(Stored items)
---*---
import Summits.CriticalPhenomena.SAWScalingLimit.Theses.SAWRenewalTightness
import Literature.Probability.RandomPlanarGeometry.SAWRenewalBound

/-!
# Line `subcritical-renewal-floor` — skeleton for the crux `SAWRenewalTightness.TubeLowerBound`
(crux item stmt-CriticalPhenomena-4730, rank 4 of route `route-CriticalPhenomena-SAWRenewalTightness`, shared as
support by `SAWEdgeOfPositiveType`; crux-plan round 1; idea card `Ideas/subcritical-renewal-floor.md`, triage r1-1: pass
with objections O4, O1′, O5 — answered below)

Crux (FIXED, by name): `TubeLowerBound` — there are `C` and `c > 0` such that for all `u v ∈ ℤ²` and `ℓ ≥ 1` with
`|u − v| ≤ ℓ` some partial sum of the `x_c`-mass of self-avoiding walks `u → v` whose vertices stay within `ℓ/10 + 2`
of the segment `[u, v]` is `≥ c ℓ^{−C}`.

## The line (5 registered stubs, glued by `TubeLowerBound_of`)

Approach `x_c` FROM BELOW (termwise `z^n ≤ x_c^n`, lossless for floors) and run Kesten's TILTED renewal chain of
irreducible bridges (Madras–Slade 1993 §4.2: `p_L = A_z(L) e^{m(z)L}` is a probability law, (4.2.11)+(4.2.15); its
atom `p_1 ≥ z`; pieces are i.i.d., (4.2.27)–(4.2.28)) on a MULTI-SCALE ladder of fugacities `z_k ↑ x_c` with
`ξ(z_k) = D_k / r` at remaining span `D_k`, `D_{k+1}/D_k ∈ [1/64, 1/32]` (triage O4: no sub-`ξ` window floors are
needed; every level is a law-of-large-numbers statement over `≍ r` correlation lengths at tilt cost `e^{-2r} = O(1)`,
and `log_{32} s` levels give a polynomial). The physical input is exactly a pair of UNIFORM NORMALISED MOMENT BOUNDS
for the tilted irreducible-bridge law as `z ↑ x_c` (single-scale hyperscaling; no `χ`, no `ν`):

* `stub_kestenTilt` (S1, KNOWN, M–L) — for every small tilt rate `m` there is a fugacity `z ∈ [x_c/2, x_c]` at which the
  tilted irreducible-bridge weights `z^{|w|} e^{m·span(w)}` sum to exactly `1` (MS Prop. 4.1.1(b), Cor. 4.1.15–16,
  Thm. 4.1.14, (4.2.12)–(4.2.15); the `z = x_c`, `m = 0` shadow is the route support `KestenIdentity`, stmt-4733).
* `stub_spanHyperscaling` (S2, OPEN, HARDEST) — longitudinal: `E[X²] ≤ (C/m)·E[X]` for the tilted span law, uniformly
  as `m ↓ 0`; equivalently a QUANTITATIVE Madras–Slade Thm 4.2.4 (`m_A(z) − m(z) ≳ m(z)`: renewal columns have positive
  density per correlation length). Feeds Lorden's overshoot bound: windows of width `≍ ξ` are hit with probability `≥ 1/2`.
* `stub_transversalHyperscaling` (S3, OPEN) — transversal: `E[min(Y², ξ²)] ≥ (c/m)·E[X]` (pieces of span `≍ ξ` do move
  sideways by `≍ ξ`), `E[R²] ≤ (C/m)·E[X]` and `E[R^{2+η}] ≤ C ξ^{1+η} E[X]` for the transversal excursion radius `R ≥ |Y|`
  of a piece (isotropy at scale `ξ`; the `(2+η)`-moment controls the largest piece and the end taper) — triage O1′ asked
  for the two-sided transversal input as a separate stub; this is it, with no third/fourth-moment or CLT hypothesis:
  the piecewise REFLECTION SYMMETRY `y ↦ −y` of irreducible bridges makes the transversal motion a Rademacher sum given
  the unsigned pieces, and Khintchine/Berry–Esseen/Lévy inequalities for Rademacher sums are distribution-free.
* `stub_renewalEngine` (S4, XL, classical probability + Kesten combinatorics) — S1 → S2 → S3 → `ConeBridgeFloor`:
  a polynomial floor for the `x_c`-mass of e₁-BRIDGES `0 → (s, t)` (exact endpoint, `|t| ≤ κ s`) confined to the tube
  `|y − (t/s)x| ≤ κ s/4 + 1` around their chord and to the END CONE `4|y − t| ≤ s − x` (taper: the walk meets its last
  column only at its tip). Tools: Lorden windows (S2); sign-steering in `J` blocks per level with Berry–Esseen windows
  and Chebyshev (S3); Lévy/Kolmogorov maximal inequalities (tube); `(2+η)`-Markov for the largest piece and the cone;
  unit atoms `(→)`, `(→,↑)` at the last `O(1)` scale (exact hit); injectivity by unique Kesten factorisation + first
  passage (in tree: `SAW.eq_of_append_eq`). Milestone (triage O5): `SpanRenewalFloor` (transversally free, S1+S2 only)
  — proved below to FOLLOW from `ConeBridgeFloor`; provers should land it first as a `--supports` lemma.
* `stub_staircaseAssembly` (S5, L, lattice geometry) — `ConeBridgeFloor → TightTubeFloor` (the crux at its own scale
  `ℓ₀ = max(1, |u − v|)`; the passage to every `ℓ ≥ ℓ₀` is the proved composition): dihedral reduction to
  `v − u = (a, b)`, `0 ≤ b ≤ a`; a doubly-coned RUN = (co-bridge with start cone, by rotation-by-π + reversal) ++ (bridge
  with end cone); `|b| ≤ κ a`: one run; `b > κ a`: a `K = 10`-stage staircase of exact horizontal/vertical runs with
  `t = 0`; the 90° CORNERS are free — two cones with the common apex and perpendicular axes meet only at the apex
  (`4p ≤ q ∧ 4q ≤ p ⇒ p = q = 0`), non-adjacent runs are separated by bands, the staircase deviates from `[u,v]` by
  `≤ a/(10√2) + a/1000 + 2 < ℓ/10 + 2`, and `≤ 20` runs of span `≤ ℓ` give `c^{20} ℓ^{−20C}`. This answers triage O1
  (corner cost): tapering, not slab-pinning, makes corners polynomial — the small scales of the multi-scale chain sit at
  the run's tip, so the cone costs a constant per level.
* `TubeLowerBound_of : TubeLowerBound` — the kernel-checked composition (no `sorry` of its own): S1–S3 feed S4, S5 turns
  the cone-bridge floor into the tight tube floor, and monotonicity in `ℓ` (the tube `ℓ/10 + 2` only widens, `c ℓ^{−C}`
  only shrinks for `C ≥ 0`) gives the crux for every admissible `ℓ`.

Disproof.lean (cdisprove cycle 1, `Cruxes/TubeLowerBound/Disproof.lean`, read 2026-08-16) honoured, theorem by theorem:
`not_atFugacity_of_lt` / `atFugacity_subcritical_false` (criticality is load-bearing: the floor fails at every
`x < x_c`) — the line uses `x = x_c` at S1/S4: level `k` needs a tilted pair with `m_k = r/D_k → 0`, which forces
`z_k ↑ x_c` (at any fixed `z < x_c` only finitely many levels exist and the chain gives `e^{−m(z)ℓ}`, exactly the
refuter's decay), and the termwise comparison `z_k^n ≤ x_c^n` is where `x_c` enters the mass; `not_withoutDist` (the
coupling `|u − v| ≤ ℓ` is load-bearing: a FIXED-width tube is a strictly subcritical strip, Kesten's pattern theorem)
— every tube here widens with the span (`κ s/4 + 1` in `ConeBridgeFloor`, `ℓ₀/10 + 2` with `ℓ₀ = max(1,|u−v|)` in
`TightTubeFloor`), and the refuter's moral "the proof must see that a strip of width `w` at `x_c` has correlation
length `≳ w`" is precisely the role of S2/S3 (the chain at remaining span `D_k` lives at correlation length
`ξ_k = D_k/r ∝` tube width); `not_withoutSlack` (the `+2` is load-bearing at lattice scale) — kept: S5's small cases
use the digital staircase (distance `< 1`) and its corner budget is `… + 3 ≤ ℓ₀/10 + 2`, `ConeBridgeFloor` carries its
own `+1`; `constraints` / `exponent_eq_zero_of_withoutOneLe` (`0 ≤ C`, `c ≤ 1`, `1 ≤ ℓ` load-bearing) —
`TightTubeFloor` asserts `0 ≤ C` and works at `ℓ₀ ≥ 1`, and the composition only ever enlarges `ℓ`; `not_allN` — all
floors here are `∃ N` partial sums; `twoPoint_floor` (the crux contains MS's open pointwise floor for `G_{x_c}`) —
consistent: `SpanRenewalFloor`/`ConeBridgeFloor` are bridge versions of that floor and are claimed only downstream of
the open stubs S2/S3. No `Theorems/TubeLowerBound/Negative/*` lemma has landed (nothing to import); no stub is an
instance of the refuted variants `WithoutSlack`/`WithoutDist`/`AllN`/`AtFugacity x<x_c`, nor of any statement in
`ledger negatives --problem CriticalPhenomena` (8 items, none on bridges/renewal). Further obstructions honoured by
design: self-avoidance across pieces is never assumed (pieces are bridges — free concatenation, MS (1.2.15), in tree
`Zd.bridgeCount_mul_le`, `IsSAW.append_of_bridge` — and corners are certified by the cone geometry of S5), and no stub
is a tube/window floor AT `x_c` (the "one-piece window floor" inputs of the single-`ξ` version that triage O4 objected
to are gone: S2/S3 are moment bounds for the tilted law BELOW `x_c`).
-/

noncomputable section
---*---
_Exercise_
Return only the part of the records above that opens with the line containing "columns have positive" and closes with the line containing "(S3, OPEN) —", ends included.

_Exercise output_
  as `m ↓ 0`; equivalently a QUANTITATIVE Madras–Slade Thm 4.2.4 (`m_A(z) − m(z) ≳ m(z)`: renewal columns have positive
  density per correlation length). Feeds Lorden's overshoot bound: windows of width `≍ ξ` are hit with probability `≥ 1/2`.
* `stub_transversalHyperscaling` (S3, OPEN) — transversal: `E[min(Y², ξ²)] ≥ (c/m)·E[X]` (pieces of span `≍ ξ` do move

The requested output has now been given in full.